---------- Stored data ----------

import Literature.MathematicalPhysics.QuantumFieldTheory.Balaban1983to89.B8Thm4Concrete

/-!
# `Balaban1983to89.B8Thm4ExistsAt` — [Balaban1985RegularSpaces] THEOREM 4 (p. 88), EXISTENCE HALF, IN THE LEAF'S QUANTIFIER SHAPE ON THE
# CONCRETE `ℤᵈ` CARRIERS, WITH THE THREE EXISTENCE SOCKET BODIES TAKEN **AT THE DATUM** `(U₀, U′U₀)` — no uniqueness body, no radius

statement-level skeleton of published theorems with citation tags; proofs where landed; nothing here is a claim about the
Yang–Mills mass gap

T. Bałaban, *Spaces of regular gauge field configurations on a lattice and gauge fixing conditions*, Commun. Math. Phys. **99**
(1985) 75–102 `[Balaban1985RegularSpaces]` ("B8"), Theorem 4 p. 88, Proposition 5 (1.107)–(1.108) p. 94, (1.59) p. 86, pp. 94–95.
PDF held: `paper:balaban1985-cmp99-regular-spaces-gauge-fixing` (journal page = PDF page + 74).

CITATION HEADER (lean-in-tree rule).  Cell `pub-ymgap` (YM Track A, HUMAN RULING D-0062), DAG node N05 = [B8], seat `pub-ymgap-dag-n05-e`
(g2; director-ym R141 (C), FAN-OUT §N05 row s3b successor — THE FLAT CURRENCY for Proposition 6).  The tree holds Theorem 4 on the concrete
carriers in three quantifier shapes: `B8Thm4Concrete.thm4Body_concrete_uniform` (four sockets, uniform over the data of a member),
`B8Thm4ConcreteAt.thm4Body_concrete_at` (`pub-ymgap-dag-n05-c`: the four socket BODIES — Prop. 5 ∃ base ∕ ∃ step, (1.59), Prop. 5 UNIQUENESS —
asked AT THE DATUM, conclusion with the «exactly one» clause) and `B8Prop6CubeMemberExists.thm4Exists_concrete_uniform` (n05-c: EXISTENCE half,
three sockets uniform over the data).  THIS FILE is the missing corner the flat currency of Proposition 6 reads (p. 99: «the assumptions of
Theorem 4 are satisfied for the pair of configurations 1, U₀″, thus there EXISTS a gauge transformation u …»): **`thm4Exists_concrete_at`** —
the EXISTENCE half with the THREE existence socket bodies asked AT THE DATUM (so a consumer at the flat datum `(1, U₀″)` displays statements
about the FLAT operators only), NO uniqueness body, NO uniqueness radius `cu`, NO `htower`∕`hpart` (those serve the «exactly one» clause only).
Proof = the existence block of `thm4Body_concrete_at` ∕ `thm4Exists_concrete_uniform` VERBATIM: `B8Thm4Windows.thm4_windows(_extra)` +
`B8Thm4SupportLocal.thm4_exists_all_levels_supp_landau138` + the `logCfg` read-back (`B8Prop3GaugeFixedKLevel.logField_spec`).

HONEST SCOPE.  Bookkeeping on landed theorems — no new estimate; the three displayed bodies (Proposition 5's fixed point at the base level and
at every intermediate level over THIS `(U₀, U′)`, and [4] Thm 3.3 in Prop. 3's frame for fields gauge-related to THIS `U′` over THIS `U₀`) are
hypotheses, NOT discharged; (1.37) is not a conclusion of this shape (it is read at the member by `B8Eq142KLevelLocal.H42_of_inAx`, as in the
knit).  Count-neutral; N05 NOT discharged; one finite `T⁴` programme at fixed `ε`, Bałaban as printed; nothing continuum ∕ ℝ⁴ ∕ OS ∕ mass-gap ∕
Clay.  No `sorry`, no `def`, no `instance`, no `notation`.  Unit `pub-ymgap-dag-n05-e` (g2), 2026-08-26.
-/

noncomputable section

open NormedSpace

namespace Literature.MathematicalPhysics.QuantumFieldTheory.Balaban1983to89.B8Thm4ExistsAt

open Complex (I)
open MatrixLog B7Prop1Explicit B7Prop2Explicit B7Prop1Local B7Eq92Concrete
open B7Prop2Explicit (C0 c2')
open B7Prop3Flat (c3)
open B8Ineq132 (covDerivFwd InAk)
open B8Eq119TwistedAxial (Restr129 InAx)
open B8Eq184Proof (gaugeExp cfgExp)
open B8Lemma1NonAbelian (mulCfg)
open B8Eq140Level (SideTouches)
open B8Eq146AExpansion (iEta)
open B7Prop4GeneralLevels (logCovIter linCovIter)
open B8Eq155JBound (Jcur wsup)
open B8ScaledSupNorm (bondNorm msup)
open B8Thm2LogB (blockTop)
open B8Ineq130 (tlo thi)
open B8Eq138LandauZd (IsLandau138W logCfg)
open B8Prop3GaugeFixedKLevel (eq_mgauge_inv_of_mgauge_eq mem_unitaryUnits_of_mgauge_eq logField_spec)
open B8Thm4SupportLocal (thm4_exists_all_levels_supp_landau138)
open B8Thm4Windows (thm4_windows thm4_windows_extra)

export B7Prop1Explicit (Site)

variable {d : ℕ}

variable {𝔸 : Type*} [CStarAlgebra 𝔸] [Nontrivial 𝔸]

/-- **THEOREM 4 (p. 88), EXISTENCE HALF, IN THE LEAF'S QUANTIFIER SHAPE, THREE SOCKET BODIES AT THE DATUM** — «there is a positive constant c₁ …
such that for arbitrary α₀, α₁ > 0, α₀ + α₁ ≤ c₁ and arbitrary configurations U₀, U′U₀ satisfying (1.33), (1.34), (1.66) … there exists [a] gauge
transformation u satisfying (1.29) and such that the configuration U₁ = U′^{u⁻¹} satisfies the conditions (1.37), (1.38) [and] (1.62)»: ONE
threshold `c₁(d, L, B₀, B₀′) > 0` chosen BEFORE the member data `(η, k, {Ω_j}, Λs, Λb)`; for `α₀ + α₁ ≤ c₁` and a unitary datum `(U₀, U′)` with
(1.33), (1.34) (+ block axial gauge at every truncation), (1.35) on the boxes, (1.66)₀, IF Proposition 5's fixed point exists at the base level and
at every intermediate level over THIS `(U₀, U′)` and (1.59) holds for the fields gauge-related to THIS `U′` over THIS `U₀`, THEN there is a unitary
`u`, `= 1` off `Ω₀`, with (1.29) at `k` levels, (1.38) of record for `U′^{u⁻¹}` (`k ≥ 1`) and the (1.62)-shape `U′^{u⁻¹}_b = e^{iηA_b}`,
`A = logCfg` Hermitian, `|A_b| ≤ 5dLB₀(α₀ + α₁)(Lʲη)⁻¹` on the sides of the plaquettes touching `Ω_j`, `j ≤ k`.  No uniqueness clause.
[cite: Balaban1985RegularSpaces, Thm 4 p.88, (1.29) p.81, (1.38) p.82, (1.62) p.87, Prop. 5 (1.107)–(1.108) p.94, (1.59) p.86, pp.94–95] -/
theorem thm4Exists_concrete_at (hd2 : 2 ≤ d) {L : ℕ} (hL : 2 ≤ L)
    {B₀ B₀' : ℝ} (hB₀ : 0 < B₀) (hB₀' : 0 < B₀') (hB : 2 ≤ 5 * (d : ℝ) * L * B₀) :
    ∃ c₁ : ℝ, 0 < c₁ ∧ ∀ (η : ℝ), 0 < η → ∀ (k : ℕ)
    (Ω : ℕ → Set (Site d)) (hΩ : ∀ j, Ω (j + 1) ⊆ Ω j) (Λs : ℕ → ℕ → Set (Site d)) (Λb : ℕ → ℕ → Set (Site d × Fin d))
    (hbox : ∀ m, m ≤ k → ∀ j, j ≤ m → ∀ c ∈ Λb m j, ∀ x, InBox (loK L j c.1) (bondHiK L j c.1 c.2) x → x ∈ Ω j)
    (hclass : ∀ m, m ≤ k → ∀ j, j ≤ m → ∀ c ∈ Λb m j,
      (c.1 ∈ Λs m j ∧ c.1 + e c.2 ∈ Λs m j) ∨
      (∃ j', j = j' + 1 ∧ (∀ x, (L : ℤ) • c.1 ≤ x → x ≤ (L : ℤ) • c.1 + blockTop L → x ∈ Λs m j') ∧ c.1 + e c.2 ∈ Λs m j) ∨
      (∃ j', j = j' + 1 ∧ c.1 ∈ Λs m j ∧ (∀ x, (L : ℤ) • (c.1 + e c.2) ≤ x → x ≤ (L : ℤ) • (c.1 + e c.2) + blockTop L → x ∈ Λs m j'))),
      ∀ α₀ α₁ : ℝ, 0 < α₀ → 0 < α₁ → α₀ + α₁ ≤ c₁ →
      ∀ U₀ U' : Site d → Fin d → 𝔸ˣ, (∀ x κ, U₀ x κ ∈ unitaryUnits 𝔸) → (∀ x κ, U' x κ ∈ unitaryUnits 𝔸) →
      InAk L k η α₀ Ω U₀ → InAk L k η α₀ Ω (mulCfg U' U₀) → (∀ m, m ≤ k → InAx L m (Λs m) U₀ (mulCfg U' U₀)) →
      (∀ j, j ≤ k → ∀ (z : Site d) (μ : Fin d), (∀ x, InBox (loK L j z) (bondHiK L j z μ) x → x ∈ Ω j) →
        ‖(avgIter L (mulCfg U' U₀) j z μ : 𝔸) - (avgIter L U₀ j z μ : 𝔸)‖ ≤ α₁) →
      (∀ b ∈ {b : Site d × Fin d | SideTouches (Ω 0) b.1 b.2}, ‖((U' b.1 b.2 : 𝔸ˣ) : 𝔸) - 1‖ ≤ α₁) →
      -- Proposition 5's fixed point at the base level, over THIS datum
      ((∃ (v : Site d → 𝔸ˣ) (lam : Site d → 𝔸), (∀ x, v x ∈ unitaryUnits 𝔸) ∧ (∀ x, x ∉ Ω 0 → v x = 1) ∧
        (∀ j, j ≤ 1 → ∀ b ∈ {b : Site d × Fin d | SideTouches (Ω j) b.1 b.2}, (v b.1 : 𝔸) = ((gaugeExp lam b.1 : 𝔸ˣ) : 𝔸) ∧
        (v (b.1 + e b.2) : 𝔸) = ((gaugeExp lam (b.1 + e b.2) : 𝔸ˣ) : 𝔸)) ∧
        (∀ j, j ≤ 1 → ∀ b ∈ {b : Site d × Fin d | SideTouches (Ω j) b.1 b.2},
        ‖lam b.1‖ ≤ (8 * B₀' * (5 * (d : ℝ) * L * B₀) * (α₀ + α₁)) ∧ ((L : ℝ) ^ j * η) * ‖covDerivFwd η U₀ b.2 lam b.1‖ ≤ (8 * B₀' * (5 * (d : ℝ) * L * B₀) * (α₀ + α₁))) ∧
        IsLandau138W L 1 η (Ω 0) (Λs 1) U₀ (mgauge U₀ v⁻¹ U') ∧ Restr129 L 1 (Λs 1) U₀ ((1 : Site d → 𝔸ˣ) * v))) →
      -- Proposition 5's fixed point at every intermediate level, over THIS datum
      ((∀ m, 1 ≤ m → m < k → ∀ (u₁ : Site d → 𝔸ˣ) (U₁ : Site d → Fin d → 𝔸ˣ) (A : Site d → Fin d → 𝔸),
        (∀ x, u₁ x ∈ unitaryUnits 𝔸) → (∀ x, x ∉ Ω 0 → u₁ x = 1) → mgauge U₀ u₁ U₁ = U' → Restr129 L m (Λs m) U₀ u₁ →
        IsLandau138W L m η (Ω 0) (Λs m) U₀ U₁ →
        (∀ j, j ≤ m → ∀ b ∈ {b : Site d × Fin d | SideTouches (Ω j) b.1 b.2},
        U₁ b.1 b.2 = cfgExp η A b.1 b.2 ∧ IsSelfAdjoint (A b.1 b.2) ∧ ‖A b.1 b.2‖ ≤ (5 * (d : ℝ) * L * B₀ * (α₀ + α₁)) * ((L : ℝ) ^ j * η)⁻¹) →
        ∃ (v : Site d → 𝔸ˣ) (lam : Site d → 𝔸), (∀ x, v x ∈ unitaryUnits 𝔸) ∧ (∀ x, x ∉ Ω 0 → v x = 1) ∧
        (∀ j, j ≤ m + 1 → ∀ b ∈ {b : Site d × Fin d | SideTouches (Ω j) b.1 b.2}, (v b.1 : 𝔸) = ((gaugeExp lam b.1 : 𝔸ˣ) : 𝔸) ∧
        (v (b.1 + e b.2) : 𝔸) = ((gaugeExp lam (b.1 + e b.2) : 𝔸ˣ) : 𝔸)) ∧
        (∀ j, j ≤ m + 1 → ∀ b ∈ {b : Site d × Fin d | SideTouches (Ω j) b.1 b.2},
        ‖lam b.1‖ ≤ (8 * B₀' * (5 * (d : ℝ) * L * B₀) * (α₀ + α₁)) ∧ ((L : ℝ) ^ j * η) * ‖covDerivFwd η U₀ b.2 lam b.1‖ ≤ (8 * B₀' * (5 * (d : ℝ) * L * B₀) * (α₀ + α₁))) ∧
        IsLandau138W L (m + 1) η (Ω 0) (Λs (m + 1)) U₀ (mgauge U₀ v⁻¹ U₁) ∧ Restr129 L (m + 1) (Λs (m + 1)) U₀ (u₁ * v))) →
      -- (1.59) for the fields gauge-related to THIS `U′` over THIS `U₀`
      ((∀ m, 1 ≤ m → m ≤ k → ∀ (u : Site d → 𝔸ˣ) (W : Site d → Fin d → 𝔸ˣ) (A' : Site d → Fin d → 𝔸),
        (∀ x, u x ∈ unitaryUnits 𝔸) → mgauge U₀ u W = U' → Restr129 L m (Λs m) U₀ u → IsLandau138W L m η (Ω 0) (Λs m) U₀ W →
        (∀ y τ, IsSelfAdjoint (A' y τ)) →
        (∀ j, j ≤ m → ∀ y τ, SideTouches (Ω j) y τ →
        W y τ = cfgExp η A' y τ ∧ ‖A' y τ‖ ≤ (2 * (L * (5 * (d : ℝ) * L * B₀ * (α₀ + α₁))) + 8 * (8 * B₀' * (5 * (d : ℝ) * L * B₀) * (α₀ + α₁))) * ((L : ℝ) ^ j * η)⁻¹) →
        (∀ y τ, (∀ j, j ≤ m → ¬ SideTouches (Ω j) y τ) → A' y τ = 0) →
        msup L m η (-(1 : ℝ)) (fun j (b : Site d × Fin d) => SideTouches (Ω j) b.1 b.2) (fun b => A' b.1 b.2)
        ≤ B₀ * (bondNorm L m η (-(3 : ℝ)) Ω (fun x μ => Jcur η U₀ A' μ x)
        + wsup 1 (fun p : {p : ℕ × (Site d × Fin d) // p.1 ≤ m ∧ p.2 ∈ Λb m p.1} =>
        linCovIter L U₀ (iEta η A') p.1.1 p.1.2.1 p.1.2.2)) ∧
        msup L m η (-(2 : ℝ)) (fun j (t : Fin d × Fin d × Site d) => SideTouches (Ω j) t.2.2 t.2.1)
        (fun t => covDerivFwd η U₀ t.1 (fun z => A' z t.2.1) t.2.2)
        ≤ B₀ * (bondNorm L m η (-(3 : ℝ)) Ω (fun x μ => Jcur η U₀ A' μ x)
        + wsup 1 (fun p : {p : ℕ × (Site d × Fin d) // p.1 ≤ m ∧ p.2 ∈ Λb m p.1} =>
        linCovIter L U₀ (iEta η A') p.1.1 p.1.2.1 p.1.2.2)))) →
      ∃ u : Site d → 𝔸ˣ, (∀ x, u x ∈ unitaryUnits 𝔸) ∧ (∀ x, x ∉ Ω 0 → u x = 1) ∧ Restr129 L k (Λs k) U₀ u ∧
        (1 ≤ k → IsLandau138W L k η (Ω 0) (Λs k) U₀ (mgauge U₀ u⁻¹ U')) ∧
        (∀ j, j ≤ k → ∀ b ∈ {b : Site d × Fin d | SideTouches (Ω j) b.1 b.2},
          mgauge U₀ u⁻¹ U' b.1 b.2 = cfgExp η (logCfg η (mgauge U₀ u⁻¹ U')) b.1 b.2 ∧
            IsSelfAdjoint (logCfg η (mgauge U₀ u⁻¹ U') b.1 b.2) ∧
            ‖logCfg η (mgauge U₀ u⁻¹ U') b.1 b.2‖ ≤ (5 * (d : ℝ) * L * B₀ * (α₀ + α₁)) * ((L : ℝ) ^ j * η)⁻¹) := by
  have hL1 : 1 ≤ L := le_trans (by norm_num) hL
  have hd1 : 1 ≤ d := le_trans (by norm_num) hd2
  have hL' : (1 : ℝ) ≤ L := by exact_mod_cast hL1
  obtain ⟨c₁, hc₁, hw⟩ := thm4_windows hd1 hL1 hB₀ hB₀' hB
  obtain ⟨c₂, hc₂, hw'⟩ := thm4_windows_extra (d := d) hL1
  refine ⟨min c₁ c₂, lt_min hc₁ hc₂, ?_⟩
  intro η hη k Ω hΩ Λs Λb hbox hclass α₀ α₁ hα₀ hα₁ hS U₀ U' hU₀ hU' h33 h34 hAx h135 h66 P5base P5 H59
  have hS1 : α₀ + α₁ ≤ c₁ := hS.trans (min_le_left _ _)
  have hS2 : α₀ + α₁ ≤ c₂ := hS.trans (min_le_right _ _)
  obtain ⟨w1, w2, w3, w4, w5, w6, w7, w8, w9, w10, w11, w12, w13, w14, -⟩ :=
    hw α₀ α₁ hα₀ hα₁ hS1 (5 * (d : ℝ) * L * B₀ * (α₀ + α₁)) (8 * B₀' * (5 * (d : ℝ) * L * B₀) * (α₀ + α₁)) rfl rfl
  obtain ⟨w19, -⟩ := hw' α₀ α₁ hα₀ hα₁ hS2
  have hcs0 : 0 ≤ 5 * (d : ℝ) * L * B₀ * (α₀ + α₁) := by positivity
  have hα₄0 : 0 ≤ 8 * B₀' * (5 * (d : ℝ) * L * B₀) * (α₀ + α₁) := by positivity
  -- EXISTENCE (support form) at the top level `k`
  obtain ⟨u, hu, huS, h129, W, hW, hLan, A, hA⟩ := thm4_exists_all_levels_supp_landau138 hd2 hη hL k hU₀ hU' hα₀ hα₁ hα₄0 hB₀.le
    rfl w1 w2 w3 w4 w5 w6 w7 w8 w9 w10 w11 w12 w19 w13 w14 Ω hΩ Λs Λb hbox hclass h33 h34 hAx h135 h66 P5base P5 H59 k le_rfl
  have hWeq : W = mgauge U₀ u⁻¹ U' := eq_mgauge_inv_of_mgauge_eq hW
  have hWu : ∀ x κ, W x κ ∈ unitaryUnits 𝔸 := mem_unitaryUnits_of_mgauge_eq hU₀ hU' hu hW
  -- `c⋆ ≤ 1/16` for the logarithm device
  have hc16 : 5 * (d : ℝ) * L * B₀ * (α₀ + α₁) ≤ 1 / 16 := by
    have h₁ : (1 : ℝ) * (5 * (d : ℝ) * L * B₀ * (α₀ + α₁)) ≤ L * (5 * (d : ℝ) * L * B₀ * (α₀ + α₁)) :=
      mul_le_mul_of_nonneg_right hL' hcs0
    linarith
  -- the exponent read back as `logCfg`
  have hleaf : ∀ j, j ≤ k → ∀ b ∈ {b : Site d × Fin d | SideTouches (Ω j) b.1 b.2},
      mgauge U₀ u⁻¹ U' b.1 b.2 = cfgExp η (logCfg η (mgauge U₀ u⁻¹ U')) b.1 b.2 ∧
        IsSelfAdjoint (logCfg η (mgauge U₀ u⁻¹ U') b.1 b.2) ∧
        ‖logCfg η (mgauge U₀ u⁻¹ U') b.1 b.2‖ ≤ (5 * (d : ℝ) * L * B₀ * (α₀ + α₁)) * ((L : ℝ) ^ j * η)⁻¹ := by
    intro j hj b hb
    obtain ⟨hexp, -, hbd⟩ := hA j hj b hb
    have hbd' : ‖A b.1 b.2‖ ≤ (5 * (d : ℝ) * L * B₀ * (α₀ + α₁)) * η⁻¹ := by
      refine hbd.trans ?_
      have hLj : (1 : ℝ) ≤ (L : ℝ) ^ j := one_le_pow₀ hL'
      have : ((L : ℝ) ^ j * η)⁻¹ ≤ η⁻¹ := by
        rw [mul_inv]
        calc ((L : ℝ) ^ j)⁻¹ * η⁻¹ ≤ 1 * η⁻¹ := by gcongr; exact inv_le_one_of_one_le₀ hLj
          _ = η⁻¹ := one_mul _
      exact mul_le_mul_of_nonneg_left this hcs0
    obtain ⟨hlogA, hsa, hWexp⟩ := logField_spec hη U₀ hWu hexp hbd' hc16
    rw [← hWeq]
    refine ⟨hWexp, ?_, ?_⟩
    · simpa [logCfg] using hsa
    · show ‖logCfg η W b.1 b.2‖ ≤ _
      rw [logCfg, hlogA]
      exact hbd
  exact ⟨u, hu, huS, h129, fun hk => hWeq ▸ hLan hk, hleaf⟩

#print axioms thm4Exists_concrete_at

end Literature.MathematicalPhysics.QuantumFieldTheory.Balaban1983to89.B8Thm4ExistsAt

end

----------

What you have to do
All lines in the data above from the one with "constant c₁ …" through the one with "with (1.29) at" must be repeated exactly, and no others.

Written answer
/-- **THEOREM 4 (p. 88), EXISTENCE HALF, IN THE LEAF'S QUANTIFIER SHAPE, THREE SOCKET BODIES AT THE DATUM** — «there is a positive constant c₁ …
such that for arbitrary α₀, α₁ > 0, α₀ + α₁ ≤ c₁ and arbitrary configurations U₀, U′U₀ satisfying (1.33), (1.34), (1.66) … there exists [a] gauge
transformation u satisfying (1.29) and such that the configuration U₁ = U′^{u⁻¹} satisfies the conditions (1.37), (1.38) [and] (1.62)»: ONE
threshold `c₁(d, L, B₀, B₀′) > 0` chosen BEFORE the member data `(η, k, {Ω_j}, Λs, Λb)`; for `α₀ + α₁ ≤ c₁` and a unitary datum `(U₀, U′)` with
(1.33), (1.34) (+ block axial gauge at every truncation), (1.35) on the boxes, (1.66)₀, IF Proposition 5's fixed point exists at the base level and
at every intermediate level over THIS `(U₀, U′)` and (1.59) holds for the fields gauge-related to THIS `U′` over THIS `U₀`, THEN there is a unitary
`u`, `= 1` off `Ω₀`, with (1.29) at `k` levels, (1.38) of record for `U′^{u⁻¹}` (`k ≥ 1`) and the (1.62)-shape `U′^{u⁻¹}_b = e^{iηA_b}`,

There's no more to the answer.